▶ Your objective
Output range, inclusive: from the line containing "linear_combination this" to the line containing "theorem h_ne_zero_of_ne_zero (σ". Restate those lines from the data below word for word and only those.

Top of Exercise material

/-
Copyright (c) 2026 the pub-hodgecm-mathlib formalisation cell (harness21).  Prover seat hodgecm-mathlib-LH4-p12 (g4), Track A «(D-RAM) FOUR-FRAME», unit U2H, leaf (ρ2b′-X),
RHO2BX-ORDER v1 organ O-Cone — two binders of the line model discharged: `Θ h = h` and `h ≠ 0`.  2026-09-04.
-/
import Literature.NumberTheory.Automorphic.UnitaryLatticeTreeBlockGluing   -- ★ `pairing_comm_of_hermitian`; brings ★ `UnitaryLatticeTreeDefs` (`pairing`)
import HarnessLib

/-!
# The elliptic plane as a field line — the form constant `h` is `Θ`-fixed and non-zero

In the LINE MODEL of an elliptic plane (★ `F0P3cDyRamEllipticPlaneLineModel.exists_lineModel`: an additive bijection `φ : E² → M`, `jE`-semilinear, with
`jE⟨x, y⟩_{H₂} = h·Θ(φx)·φy + ρ(h·Θ(φx)·φy)`), the constant `h` satisfies the two clauses that the census files (★ `EllipticPlaneAsFieldLine*`, ★ `F0P3cDyRamWSideOrderCensus`, ★
`F0P3cDyRamConeLevelTransport*`, ★ `F0P3cDyRamConeLevelCensus*`) take as binders `hΘh`, `hh`:
* `map_h_eq_h_of_hermitian` — **`Θ h = h`** when `H₂` is `σ`-HERMITIAN (`σ(H₂ a b) = H₂ b a`, `σσ = id`), `Θ` is an involution commuting with `ρ` and extending `σ` (`Θ ∘ jE = jE ∘ σ`), `φ` is
  onto and `ρ` moves some element (`ρ α ≠ α`): comparing `⟨y, x⟩ = σ⟨x, y⟩` through the model gives `Tr((h − Θh)·m) = 0` for every `m`, and `m = 1`, `m = α` force `h = Θh`;
* `h_ne_zero_of_ne_zero` ∕ `h_ne_zero_of_isUnit_det` — **`h ≠ 0`** when `H₂ ≠ 0` (resp. `det H₂` is a unit): `h = 0` would make the pairing vanish identically.
[Jacobowitz1962, §4] (hermitian forms as trace forms `Tr(h·x̄y)` on a field line).

## References
* [Jacobowitz1962] R. Jacobowitz, *Hermitian forms over local fields*, Amer. J. Math. 84 (1962), §4.
-/

set_option autoImplicit false

noncomputable section

open scoped Matrix
open Literature.NumberTheory.Automorphic Literature.NumberTheory.Automorphic.UnitaryLatticeTree

namespace Literature.NumberTheory.Automorphic.EllipticPlaneAsFieldLine

variable {E M : Type*} [Field E] [Field M]

/-- **`Θ h = h`** for the form constant of the line model of a HERMITIAN plane. [cite: Jacobowitz1962, §4] -/
theorem map_h_eq_h_of_hermitian (σ : E →+* E) (hσσ : ∀ a, σ (σ a) = a) {H₂ : Matrix (Fin 2) (Fin 2) E} (hH : ∀ a b, σ (H₂ a b) = H₂ b a)
    (jE : E →+* M) {ρ Θ : M →+* M} (hΘΘ : ∀ x, Θ (Θ x) = x) (hΘρ : ∀ x, Θ (ρ x) = ρ (Θ x)) (hΘj : ∀ c, Θ (jE c) = jE (σ c))
    {α : M} (hα : ρ α ≠ α) (φ : (Fin 2 → E) →+ M) (hφo : Function.Surjective φ) {h : M}
    (hform : ∀ x y, jE (pairing σ H₂ x y) = h * Θ (φ x) * φ y + ρ (h * Θ (φ x) * φ y)) : Θ h = h := by
  -- `Tr((h − Θh)·m) = 0` for every `m`
  have key : ∀ m : M, (h - Θ h) * m + ρ ((h - Θ h) * m) = 0 := by
    intro m
    obtain ⟨x, hx⟩ := hφo m
    obtain ⟨y, hy⟩ := hφo 1
    have h1 : jE (σ (pairing σ H₂ x y)) = h * m + ρ (h * m) := by
      rw [← pairing_comm_of_hermitian hσσ hH x y, hform y x, hy, hx, map_one, mul_one]
    have h2 : jE (σ (pairing σ H₂ x y)) = Θ h * m + ρ (Θ h * m) := by
      rw [← hΘj, hform x y, hx, hy, mul_one, map_add, hΘρ, map_mul, hΘΘ]
    have := h1.symm.trans h2
    rw [sub_mul, map_sub]
    linear_combination this
  have hc1 : (h - Θ h) + ρ (h - Θ h) = 0 := by simpa using key 1
  have hcα : (h - Θ h) * α + ρ (h - Θ h) * ρ α = 0 := by rw [← map_mul]; exact key α
  have hρc : ρ (h - Θ h) = -(h - Θ h) := eq_neg_of_add_eq_zero_right hc1
  rw [hρc] at hcα
  have hzero : (h - Θ h) * (α - ρ α) = 0 := by linear_combination hcα
  rcases mul_eq_zero.1 hzero with h0 | h0
  · exact (sub_eq_zero.1 h0).symm
  · exact absurd (sub_eq_zero.1 h0).symm hα

/-- The pairing of two coordinate vectors reads the matrix entry: `⟨e_i, e_j⟩ = H i j` (`σ 1 = 1`). [cite: Jacobowitz1962, §4] -/
theorem pairing_single_single (σ : E →+* E) (H₂ : Matrix (Fin 2) (Fin 2) E) (i j : Fin 2) :
    pairing σ H₂ (Pi.single i 1) (Pi.single j 1) = H₂ i j := by
  rw [pairing_apply, Finset.sum_eq_single i, Finset.sum_eq_single j]
  · simp
  · intro b _ hb; simp [hb]
  · simp
  · intro b _ hb; simp [Pi.single_apply, hb]
  · simp

/-- **`h ≠ 0`** for the form constant of the line model of a NON-ZERO form `H₂`. [cite: Jacobowitz1962, §4] -/
theorem h_ne_zero_of_ne_zero (σ : E →+* E) {H₂ : Matrix (Fin 2) (Fin 2) E} (hH0 : H₂ ≠ 0) (jE : E →+* M) {ρ Θ : M →+* M}
    (φ : (Fin 2 → E) →+ M) {h : M} (hform : ∀ x y, jE (pairing σ H₂ x y) = h * Θ (φ x) * φ y + ρ (h * Θ (φ x) * φ y)) : h ≠ 0 := by
  intro h0
  apply hH0
  ext i j
  have hij := hform (Pi.single i 1) (Pi.single j 1)
  rw [pairing_single_single, h0, zero_mul, zero_mul, map_zero, add_zero, map_eq_zero_iff jE jE.injective] at hij
  rw [hij, Matrix.zero_apply]

/-- **`h ≠ 0`** when `det H₂` is a unit (the frame's `hH₂`). [cite: Jacobowitz1962, §4] -/
theorem h_ne_zero_of_isUnit_det (σ : E →+* E) {H₂ : Matrix (Fin 2) (Fin 2) E} (hH₂ : IsUnit H₂.det) (jE : E →+* M) {ρ Θ : M →+* M}
    (φ : (Fin 2 → E) →+ M) {h : M} (hform : ∀ x y, jE (pairing σ H₂ x y) = h * Θ (φ x) * φ y + ρ (h * Θ (φ x) * φ y)) : h ≠ 0 := by
  refine h_ne_zero_of_ne_zero σ (fun hH0 => ?_) jE φ hform
  rw [hH0, Matrix.det_zero] at hH₂
  exact not_isUnit_zero hH₂

end Literature.NumberTheory.Automorphic.EllipticPlaneAsFieldLine

end
import Summits.CriticalPhenomena.Ising3D.ExclusionSentencesControl2DTrgGamma

/-!
# Exclusion sentences — 2D-control instance of the FULL `TRG` checker, part 2 of 2: parts `4–7`, the assembled
sentence and the printed shape (cell `pub-ising3x`, seat recog-1)

HONEST FRAMING: lottery ticket; floor = tightest certified 3D Ising CFT bounds; no exact-solution
claim without a proof.

See `ExclusionSentencesControl2DTrgGamma.lean` (part 1: the tuple list `controlSigmaTrgGEx`, parts `0–3`,
non-vacuity).  Result: `trgFull_control_sigma : trgFullExcluded 17 32 (1/8 − 10⁻⁶) (1/8 + 10⁻⁶) controlSigmaTrgGEx`
— within `10⁻⁶` of `Δ_σ = 1/8` the WHOLE FAMILIES-v1 family `TRG` has exactly the four listed members
(`control_sigma_trgFull`).  Together with `control_sigma_trg_lin` (`ExclusionSentencesControl2DZeta.lean`) and the
rational / Kac / algebraic control files, every FAMILIES-v1 family now has a kernel sentence at the 2D control.
No 3D digit is used anywhere.
-/

namespace Summit.CriticalPhenomena.Ising3D

/-- Part 4 (classes `Γ(¼)⁴`, `Γ(⅓)^{−3}`) on `[1/8 − 10⁻⁶, 1/8 + 10⁻⁶]`. -/
theorem trgFull_control_sigma_p4 :
    trgFullPart 17 32 4 (1 / 8 - 1 / 10 ^ 6) (1 / 8 + 1 / 10 ^ 6) controlSigmaTrgGEx = true := by
  decide +kernel

/-- Part 5 (classes `Γ(⅓)^{−2}`, `Γ(⅓)^{−1}`). -/
theorem trgFull_control_sigma_p5 :
    trgFullPart 17 32 5 (1 / 8 - 1 / 10 ^ 6) (1 / 8 + 1 / 10 ^ 6) controlSigmaTrgGEx = true := by
  decide +kernel

/-- Part 6 (classes `Γ(⅓)¹`, `Γ(⅓)²`). -/
theorem trgFull_control_sigma_p6 :
    trgFullPart 17 32 6 (1 / 8 - 1 / 10 ^ 6) (1 / 8 + 1 / 10 ^ 6) controlSigmaTrgGEx = true := by
  decide +kernel

/-- Part 7 (class `Γ(⅓)³`). -/
theorem trgFull_control_sigma_p7 :
    trgFullPart 17 32 7 (1 / 8 - 1 / 10 ^ 6) (1 / 8 + 1 / 10 ^ 6) controlSigmaTrgGEx = true := by
  decide +kernel

/-- **Full-TRG sentence at the 2D control**: the four listed tuples are the COMPLETE member list of FAMILIES-v1
`TRG` (`D ≤ 17`, `h ≤ 32`) within `10⁻⁶` of `1/8`. -/
theorem trgFull_control_sigma :
    trgFullExcluded 17 32 (1 / 8 - 1 / 10 ^ 6) (1 / 8 + 1 / 10 ^ 6) controlSigmaTrgGEx = true :=
  trgFullExcluded_of_parts trgFull_control_sigma_p0 trgFull_control_sigma_p1 trgFull_control_sigma_p2
    trgFull_control_sigma_p3 trgFull_control_sigma_p4 trgFull_control_sigma_p5 trgFull_control_sigma_p6
    trgFull_control_sigma_p7

/-- Printed shape: a real within `10⁻⁶` of `1/8` that is a member of the whole TRG table equals one of the four
listed monomials. -/
theorem control_sigma_trgFull {x : ℝ}
    (hx : ((1 / 8 - 1 / 10 ^ 6 : ℚ) : ℝ) ≤ x ∧ x ≤ ((1 / 8 + 1 / 10 ^ 6 : ℚ) : ℝ)) (hm : x ∈ trgFullFamily 17 32) :
    ∃ e ∈ controlSigmaTrgGEx, x = trgGTupleVal e :=
  trgFullExcluded_sound trgFull_control_sigma hx hm

end Summit.CriticalPhenomena.Ising3D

Bottom of Exercise material

▶ Reply
    linear_combination this
  have hc1 : (h - Θ h) + ρ (h - Θ h) = 0 := by simpa using key 1
  have hcα : (h - Θ h) * α + ρ (h - Θ h) * ρ α = 0 := by rw [← map_mul]; exact key α
  have hρc : ρ (h - Θ h) = -(h - Θ h) := eq_neg_of_add_eq_zero_right hc1
  rw [hρc] at hcα
  have hzero : (h - Θ h) * (α - ρ α) = 0 := by linear_combination hcα
  rcases mul_eq_zero.1 hzero with h0 | h0
  · exact (sub_eq_zero.1 h0).symm
  · exact absurd (sub_eq_zero.1 h0).symm hα

/-- The pairing of two coordinate vectors reads the matrix entry: `⟨e_i, e_j⟩ = H i j` (`σ 1 = 1`). [cite: Jacobowitz1962, §4] -/
theorem pairing_single_single (σ : E →+* E) (H₂ : Matrix (Fin 2) (Fin 2) E) (i j : Fin 2) :
    pairing σ H₂ (Pi.single i 1) (Pi.single j 1) = H₂ i j := by
  rw [pairing_apply, Finset.sum_eq_single i, Finset.sum_eq_single j]
  · simp
  · intro b _ hb; simp [hb]
  · simp
  · intro b _ hb; simp [Pi.single_apply, hb]
  · simp

/-- **`h ≠ 0`** for the form constant of the line model of a NON-ZERO form `H₂`. [cite: Jacobowitz1962, §4] -/
theorem h_ne_zero_of_ne_zero (σ : E →+* E) {H₂ : Matrix (Fin 2) (Fin 2) E} (hH0 : H₂ ≠ 0) (jE : E →+* M) {ρ Θ : M →+* M}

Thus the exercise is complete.